Task prompt: Each line from the start of the listing below through the line containing "SHAPE), into the" should be reproduced exactly, with no others.
(Data for review)
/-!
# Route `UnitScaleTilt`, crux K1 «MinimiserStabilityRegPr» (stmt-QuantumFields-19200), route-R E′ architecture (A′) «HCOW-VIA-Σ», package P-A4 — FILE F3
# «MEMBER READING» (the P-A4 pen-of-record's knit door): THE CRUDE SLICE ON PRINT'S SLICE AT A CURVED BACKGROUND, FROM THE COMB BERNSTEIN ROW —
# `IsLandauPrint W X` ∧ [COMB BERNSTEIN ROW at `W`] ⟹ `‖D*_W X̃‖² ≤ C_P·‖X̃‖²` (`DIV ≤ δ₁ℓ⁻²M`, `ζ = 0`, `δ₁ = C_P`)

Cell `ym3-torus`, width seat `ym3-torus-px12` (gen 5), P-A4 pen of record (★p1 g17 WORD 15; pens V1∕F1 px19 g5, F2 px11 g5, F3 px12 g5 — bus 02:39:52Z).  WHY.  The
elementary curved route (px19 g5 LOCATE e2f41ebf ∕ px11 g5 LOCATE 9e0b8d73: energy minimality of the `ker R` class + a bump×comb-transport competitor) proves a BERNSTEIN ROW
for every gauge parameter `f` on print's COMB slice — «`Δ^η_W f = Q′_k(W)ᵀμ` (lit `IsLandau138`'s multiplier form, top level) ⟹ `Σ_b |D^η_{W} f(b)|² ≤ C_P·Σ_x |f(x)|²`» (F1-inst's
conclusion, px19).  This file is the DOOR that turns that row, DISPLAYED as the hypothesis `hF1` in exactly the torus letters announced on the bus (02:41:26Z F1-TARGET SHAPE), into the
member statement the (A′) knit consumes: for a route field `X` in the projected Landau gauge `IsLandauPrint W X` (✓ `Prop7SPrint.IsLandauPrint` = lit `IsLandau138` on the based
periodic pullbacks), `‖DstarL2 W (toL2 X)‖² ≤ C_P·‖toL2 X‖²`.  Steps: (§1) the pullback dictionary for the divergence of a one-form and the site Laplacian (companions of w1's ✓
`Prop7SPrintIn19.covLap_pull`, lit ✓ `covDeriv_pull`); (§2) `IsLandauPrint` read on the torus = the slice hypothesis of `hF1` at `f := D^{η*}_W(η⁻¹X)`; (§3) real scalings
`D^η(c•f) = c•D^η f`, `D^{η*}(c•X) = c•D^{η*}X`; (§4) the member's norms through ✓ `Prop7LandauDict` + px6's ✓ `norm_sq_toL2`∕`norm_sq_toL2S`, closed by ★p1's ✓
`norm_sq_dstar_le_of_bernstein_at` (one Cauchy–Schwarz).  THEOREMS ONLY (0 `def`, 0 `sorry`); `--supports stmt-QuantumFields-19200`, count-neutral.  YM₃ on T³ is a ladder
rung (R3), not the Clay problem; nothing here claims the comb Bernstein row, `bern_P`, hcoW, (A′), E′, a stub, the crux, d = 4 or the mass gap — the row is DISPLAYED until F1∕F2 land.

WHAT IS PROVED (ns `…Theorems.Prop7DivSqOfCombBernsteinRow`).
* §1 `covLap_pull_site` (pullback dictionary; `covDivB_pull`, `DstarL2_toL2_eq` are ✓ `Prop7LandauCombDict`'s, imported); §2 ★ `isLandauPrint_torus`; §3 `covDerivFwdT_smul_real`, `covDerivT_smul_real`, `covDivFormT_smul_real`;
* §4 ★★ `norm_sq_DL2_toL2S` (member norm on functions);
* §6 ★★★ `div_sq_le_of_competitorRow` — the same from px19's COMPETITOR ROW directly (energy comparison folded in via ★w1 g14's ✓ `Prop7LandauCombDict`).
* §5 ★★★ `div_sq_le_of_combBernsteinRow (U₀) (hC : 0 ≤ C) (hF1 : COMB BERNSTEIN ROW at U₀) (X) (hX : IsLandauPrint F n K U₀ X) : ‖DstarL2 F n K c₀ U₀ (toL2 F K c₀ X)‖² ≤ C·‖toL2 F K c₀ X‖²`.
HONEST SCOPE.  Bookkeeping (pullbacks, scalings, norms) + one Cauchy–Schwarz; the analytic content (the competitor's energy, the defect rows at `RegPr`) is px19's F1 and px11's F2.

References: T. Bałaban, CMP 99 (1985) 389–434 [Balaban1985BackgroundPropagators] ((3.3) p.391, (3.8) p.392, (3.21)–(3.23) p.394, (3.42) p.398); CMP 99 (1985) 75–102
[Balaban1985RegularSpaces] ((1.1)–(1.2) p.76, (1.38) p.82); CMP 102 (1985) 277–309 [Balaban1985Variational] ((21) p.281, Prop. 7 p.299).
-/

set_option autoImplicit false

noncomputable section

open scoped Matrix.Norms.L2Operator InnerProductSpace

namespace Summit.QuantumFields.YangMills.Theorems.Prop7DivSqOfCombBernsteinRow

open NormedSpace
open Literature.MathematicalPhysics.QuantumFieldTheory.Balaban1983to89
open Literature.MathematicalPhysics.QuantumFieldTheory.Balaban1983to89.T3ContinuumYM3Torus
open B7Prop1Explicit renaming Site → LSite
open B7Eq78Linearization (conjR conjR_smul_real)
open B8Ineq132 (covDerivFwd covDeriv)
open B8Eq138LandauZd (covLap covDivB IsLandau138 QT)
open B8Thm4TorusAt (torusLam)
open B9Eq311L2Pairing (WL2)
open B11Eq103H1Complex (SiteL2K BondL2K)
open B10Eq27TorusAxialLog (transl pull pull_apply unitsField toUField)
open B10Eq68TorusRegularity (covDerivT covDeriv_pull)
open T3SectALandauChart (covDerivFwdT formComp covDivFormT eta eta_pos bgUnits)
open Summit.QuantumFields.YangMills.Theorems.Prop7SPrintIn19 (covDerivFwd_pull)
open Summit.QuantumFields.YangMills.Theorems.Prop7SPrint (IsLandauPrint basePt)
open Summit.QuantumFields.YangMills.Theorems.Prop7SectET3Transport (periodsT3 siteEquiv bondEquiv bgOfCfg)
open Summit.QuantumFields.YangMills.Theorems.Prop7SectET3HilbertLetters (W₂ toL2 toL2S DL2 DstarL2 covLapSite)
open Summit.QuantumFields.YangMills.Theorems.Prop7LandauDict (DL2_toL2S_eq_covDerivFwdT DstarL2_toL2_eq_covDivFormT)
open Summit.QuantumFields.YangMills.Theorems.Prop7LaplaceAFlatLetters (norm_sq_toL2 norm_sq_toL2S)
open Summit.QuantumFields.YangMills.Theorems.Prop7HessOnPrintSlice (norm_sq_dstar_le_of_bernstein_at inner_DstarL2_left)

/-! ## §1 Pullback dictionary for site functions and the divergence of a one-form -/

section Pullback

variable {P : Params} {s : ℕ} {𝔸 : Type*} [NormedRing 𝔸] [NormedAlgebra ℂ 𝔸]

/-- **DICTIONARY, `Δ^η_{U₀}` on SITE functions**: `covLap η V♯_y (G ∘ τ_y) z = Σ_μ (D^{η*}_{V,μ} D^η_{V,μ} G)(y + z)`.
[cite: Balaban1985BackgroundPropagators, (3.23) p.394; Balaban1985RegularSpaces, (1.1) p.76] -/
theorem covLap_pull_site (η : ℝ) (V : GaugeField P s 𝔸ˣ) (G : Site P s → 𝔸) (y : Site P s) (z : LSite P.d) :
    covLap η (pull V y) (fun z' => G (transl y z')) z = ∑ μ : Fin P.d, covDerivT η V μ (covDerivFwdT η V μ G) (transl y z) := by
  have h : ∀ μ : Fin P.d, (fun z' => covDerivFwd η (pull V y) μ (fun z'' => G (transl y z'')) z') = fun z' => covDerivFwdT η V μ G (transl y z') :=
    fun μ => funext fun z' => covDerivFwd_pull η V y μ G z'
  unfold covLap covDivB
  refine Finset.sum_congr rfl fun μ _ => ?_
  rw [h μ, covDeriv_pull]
(End Data for review)
Exercise response:
/-!
# Route `UnitScaleTilt`, crux K1 «MinimiserStabilityRegPr» (stmt-QuantumFields-19200), route-R E′ architecture (A′) «HCOW-VIA-Σ», package P-A4 — FILE F3
# «MEMBER READING» (the P-A4 pen-of-record's knit door): THE CRUDE SLICE ON PRINT'S SLICE AT A CURVED BACKGROUND, FROM THE COMB BERNSTEIN ROW —
# `IsLandauPrint W X` ∧ [COMB BERNSTEIN ROW at `W`] ⟹ `‖D*_W X̃‖² ≤ C_P·‖X̃‖²` (`DIV ≤ δ₁ℓ⁻²M`, `ζ = 0`, `δ₁ = C_P`)

Cell `ym3-torus`, width seat `ym3-torus-px12` (gen 5), P-A4 pen of record (★p1 g17 WORD 15; pens V1∕F1 px19 g5, F2 px11 g5, F3 px12 g5 — bus 02:39:52Z).  WHY.  The
elementary curved route (px19 g5 LOCATE e2f41ebf ∕ px11 g5 LOCATE 9e0b8d73: energy minimality of the `ker R` class + a bump×comb-transport competitor) proves a BERNSTEIN ROW
for every gauge parameter `f` on print's COMB slice — «`Δ^η_W f = Q′_k(W)ᵀμ` (lit `IsLandau138`'s multiplier form, top level) ⟹ `Σ_b |D^η_{W} f(b)|² ≤ C_P·Σ_x |f(x)|²`» (F1-inst's
conclusion, px19).  This file is the DOOR that turns that row, DISPLAYED as the hypothesis `hF1` in exactly the torus letters announced on the bus (02:41:26Z F1-TARGET SHAPE), into the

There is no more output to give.